Johnathan Sullivan

No. 97
- Position: Defensive tackle

Personal information
- Born: January 21, 1981 (age 45) Griffin, Georgia, U.S.
- Listed height: 6 ft 3 in (1.91 m)
- Listed weight: 315 lb (143 kg)

Career information
- High school: Griffin (Griffin, Georgia)
- College: Georgia (2000–2002)
- NFL draft: 2003: 1st round, 6th overall

Career history
- New Orleans Saints (2003–2005); New England Patriots (2006);

Awards and highlights
- PFWA All-Rookie Team (2003); First-team All-SEC (2002);

Career NFL statistics
- Tackles: 78
- Sacks: 1.5
- Passes defended: 3
- Forced fumbles: 1
- Stats at Pro Football Reference

= Johnathan Sullivan =

American football player (born 1981)

Johnathan Lamar Sullivan (born January 21, 1981) is an American former professional football player who was a defensive tackle in the National Football League (NFL). He played college football at Georgia and was selected sixth overall by the New Orleans Saints in the 2003 NFL draft.

==Professional career==
Sullivan was selected sixth overall by the New Orleans Saints in the 2003 NFL draft.

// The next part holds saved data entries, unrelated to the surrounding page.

import Mathlib

/-!
# Roll–streak intertwining identities at finite absorption (kernel #231, lemmaR-A3 §8(q), PLAN §113)

Solo-blind programme, session s90.  Kernel #230 (`SoloBlindBulkBloch`) proved the ROLL BLOCH IDENTITY
`(z - J_rr)[m μ^m] = (2h(1-μ²)/μ)[μ^m]` for the FREE chains.  The same computation works verbatim for
the ABSORBING chains of the frozen `κ = 0⁺` column operator, because streaks `s_m` and rolls `r_m`
carry the SAME absorption `D_m = ε K₀ m²` (up to the constant shift `2εa₀`): for ANY sequence `ψ`
define the streak residual `E_m := z ψ_m - h(ψ_{m+1} + ψ_{m-1}) + D_m ψ_m`; then, row by row (`m ≥ 2`),

* (I1) `(z - J_rr + D)[m ψ_m] = m E_m + 2h (ψ_{m-1} - ψ_{m+1})`,
* (I2) `(z - J_rr + D)[ψ_m]   = E_m + h (ψ_{m-1}/(m-1) - ψ_{m+1}/(m+1))`,

where `(J_rr f)_m = h((m-2)/(m-1) f_{m-1} + (m+2)/(m+1) f_{m+1})`.  So for a streak SOLUTION (`E = 0`)
the roll resolvent maps the central difference `2h(ψ_{m-1} - ψ_{m+1})` to `m ψ_m` exactly, and `ψ`
itself to the `α`-hop shape `h(ψ_{m-1}/(m-1) - ψ_{m+1}/(m+1))` — the finite-`ε` skeleton of the
near-bulk expansion of `Φ(z) = e_{r2}ᵀ 𝔊_r(z) P 𝔊_s(z) q` (regime (II) of LEMMA R⁺).
For the Bloch wave `ψ_m = μ^m`, `E = 0` iff `zμ = h(μ²+1) - D_m μ`; with `D = 0` (I1) is #230 §C.
-/

namespace Summit.AnomalousDissipation.AnomalousDissipation.Theorems

/-- (I1) The roll row applied to `m ψ_m` equals `m ·` (streak residual) `+ 2h(ψ_{m-1} - ψ_{m+1})`,
for every row `m = n + 1 ≥ 2` (the divisions `(m-2)/(m-1)·(m-1)` and `(m+2)/(m+1)·(m+1)` cancel). -/
theorem rollIntertwining_I1 (h z : ℂ) (D ψ : ℕ → ℂ) (n : ℕ) (hn : 1 ≤ n) :
    z * (((n : ℂ) + 1) * ψ (n + 1))
      - h * ((((n : ℂ) + 1) - 2) / (((n : ℂ) + 1) - 1) * ((n : ℂ) * ψ n)
             + (((n : ℂ) + 1) + 2) / (((n : ℂ) + 1) + 1) * (((n : ℂ) + 2) * ψ (n + 2)))
      + D (n + 1) * (((n : ℂ) + 1) * ψ (n + 1))
      = ((n : ℂ) + 1) * (z * ψ (n + 1) - h * (ψ (n + 2) + ψ n) + D (n + 1) * ψ (n + 1))
        + 2 * h * (ψ n - ψ (n + 2)) := by
  have hn0 : (n : ℂ) ≠ 0 := by exact_mod_cast (show n ≠ 0 by omega)
  have hn2 : (n : ℂ) + 2 ≠ 0 := by
    have : ((n + 2 : ℕ) : ℂ) ≠ 0 := by exact_mod_cast (show n + 2 ≠ 0 by omega)
    push_cast at this; exact this
  have e1 : (((n : ℂ) + 1) - 2) / (((n : ℂ) + 1) - 1) * ((n : ℂ) * ψ n)
      = (((n : ℂ) + 1) - 2) * ψ n := by
    rw [show ((n : ℂ) + 1) - 1 = n by ring, ← mul_assoc, div_mul_cancel₀ _ hn0]
  have e2 : (((n : ℂ) + 1) + 2) / (((n : ℂ) + 1) + 1) * (((n : ℂ) + 2) * ψ (n + 2))
      = (((n : ℂ) + 1) + 2) * ψ (n + 2) := by
    rw [show ((n : ℂ) + 1) + 1 = n + 2 by ring, ← mul_assoc, div_mul_cancel₀ _ hn2]
  rw [e1, e2]; ring

/-- (I2) The roll row applied to `ψ_m` itself equals the streak residual plus the `α`-hop shape
`h(ψ_{m-1}/(m-1) - ψ_{m+1}/(m+1))`. -/
theorem rollIntertwining_I2 (h z : ℂ) (D ψ : ℕ → ℂ) (n : ℕ) (hn : 1 ≤ n) :
    z * ψ (n + 1)
      - h * ((((n : ℂ) + 1) - 2) / (((n : ℂ) + 1) - 1) * ψ n
             + (((n : ℂ) + 1) + 2) / (((n : ℂ) + 1) + 1) * ψ (n + 2))
      + D (n + 1) * ψ (n + 1)
      = (z * ψ (n + 1) - h * (ψ (n + 2) + ψ n) + D (n + 1) * ψ (n + 1))
        + h * (ψ n / (((n : ℂ) + 1) - 1) - ψ (n + 2) / (((n : ℂ) + 1) + 1)) := by
  have hn0 : ((n : ℂ) + 1) - 1 ≠ 0 := by
    rw [show ((n : ℂ) + 1) - 1 = n by ring]; exact_mod_cast (show n ≠ 0 by omega)
  have hn2 : ((n : ℂ) + 1) + 1 ≠ 0 := by
    rw [show ((n : ℂ) + 1) + 1 = n + 2 by ring]
    have : ((n + 2 : ℕ) : ℂ) ≠ 0 := by exact_mod_cast (show n + 2 ≠ 0 by omega)
    push_cast at this; exact this
  field_simp
  ring

/-- Bloch specialisation: for `ψ_m = μ^m` the streak residual is `μ^n (zμ - h(μ²+1) + D_{n+1} μ)`,
so it vanishes along the LOCAL Bloch relation `zμ + D_m μ = h(μ² + 1)`; with `D = 0` (I1) reduces to
the roll Bloch identity of kernel #230 (`2h(μ^n - μ^{n+2}) = 2h(1-μ²)μ^n`). -/
theorem rollIntertwining_bloch_residual (h z μ : ℂ) (D : ℕ → ℂ) (n : ℕ) :
    z * μ ^ (n + 1) - h * (μ ^ (n + 2) + μ ^ n) + D (n + 1) * μ ^ (n + 1)
      = μ ^ n * (z * μ - h * (μ ^ 2 + 1) + D (n + 1) * μ)
    ∧ 2 * h * (μ ^ n - μ ^ (n + 2)) = 2 * h * (1 - μ ^ 2) * μ ^ n := by
  constructor <;> ring

/-- The constant-shift remark: if streaks carry `D_m = ε(K₀ m² - a₀)` and rolls `D'_m = ε(K₀ m² + a₀)`
then `D' = D + 2εa₀`, i.e. the identities hold with `z` replaced by `z + 2εa₀` on the roll side. -/
theorem rollIntertwining_a0_shift (ε K₀ a₀ : ℂ) (m : ℂ) :
    ε * (K₀ * m ^ 2 + a₀) = ε * (K₀ * m ^ 2 - a₀) + 2 * ε * a₀ := by ring

/-- FLUX IDENTITY ingredient (far-zone decay of the subordinate streak solution): for one bond,
`Re(h ψ_m conj(ψ_{m+1}))` with `h = -i/2` is bounded by `|ψ_m| |ψ_{m+1}| / 2`; summing the real part
of `conj(ψ_k)·E_k = 0` over `k > m` leaves only this boundary term because `Re h = 0`. -/
theorem rollIntertwining_flux_bound (ψ₀ ψ₁ : ℂ) :
    (-(Complex.I) / 2 * ψ₀ * (starRingEnd ℂ) ψ₁).re ≤ ‖ψ₀‖ * ‖ψ₁‖ / 2 := by
  have h1 : (-(Complex.I) / 2 * ψ₀ * (starRingEnd ℂ) ψ₁).re
      ≤ ‖-(Complex.I) / 2 * ψ₀ * (starRingEnd ℂ) ψ₁‖ := Complex.re_le_norm _
  have h2 : ‖-(Complex.I) / 2 * ψ₀ * (starRingEnd ℂ) ψ₁‖ = ‖ψ₀‖ * ‖ψ₁‖ / 2 := by
    rw [norm_mul, norm_mul, norm_div, norm_neg, Complex.norm_I, Complex.norm_conj]
    norm_num; ring
  linarith [h1, h2.le, h2.ge]

end Summit.AnomalousDissipation.AnomalousDissipation.Theorems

In the 2004 preseason, Sullivan reported to training camp out of shape, at nearly 350 pounds, and lost his starting job. Sullivan was inactive for the final eight games of the 2004 season due to a combination of poor play, bad attitude and lackluster work ethic. When Sullivan was inactive for a game against the Atlanta Falcons, he appeared in the press box for the pregame meal.

In the 2005 preseason, Saints general manager Mickey Loomis pulled Sullivan out of a team meeting to tell him to improve his diet and behavior.

In June 2006, the Saints traded Sullivan to the New England Patriots in exchange for wide receiver Bethel Johnson. Neither Johnson nor Sullivan ever played for his new team, as Johnson was waived and signed with the Minnesota Vikings in September 2006. Sullivan never played for New England and was waived on October 9, 2006.

==Personal life==
On June 26, 2006, Sullivan was stopped by police near Atlanta and charged with possession of less than an ounce of marijuana, among other charges.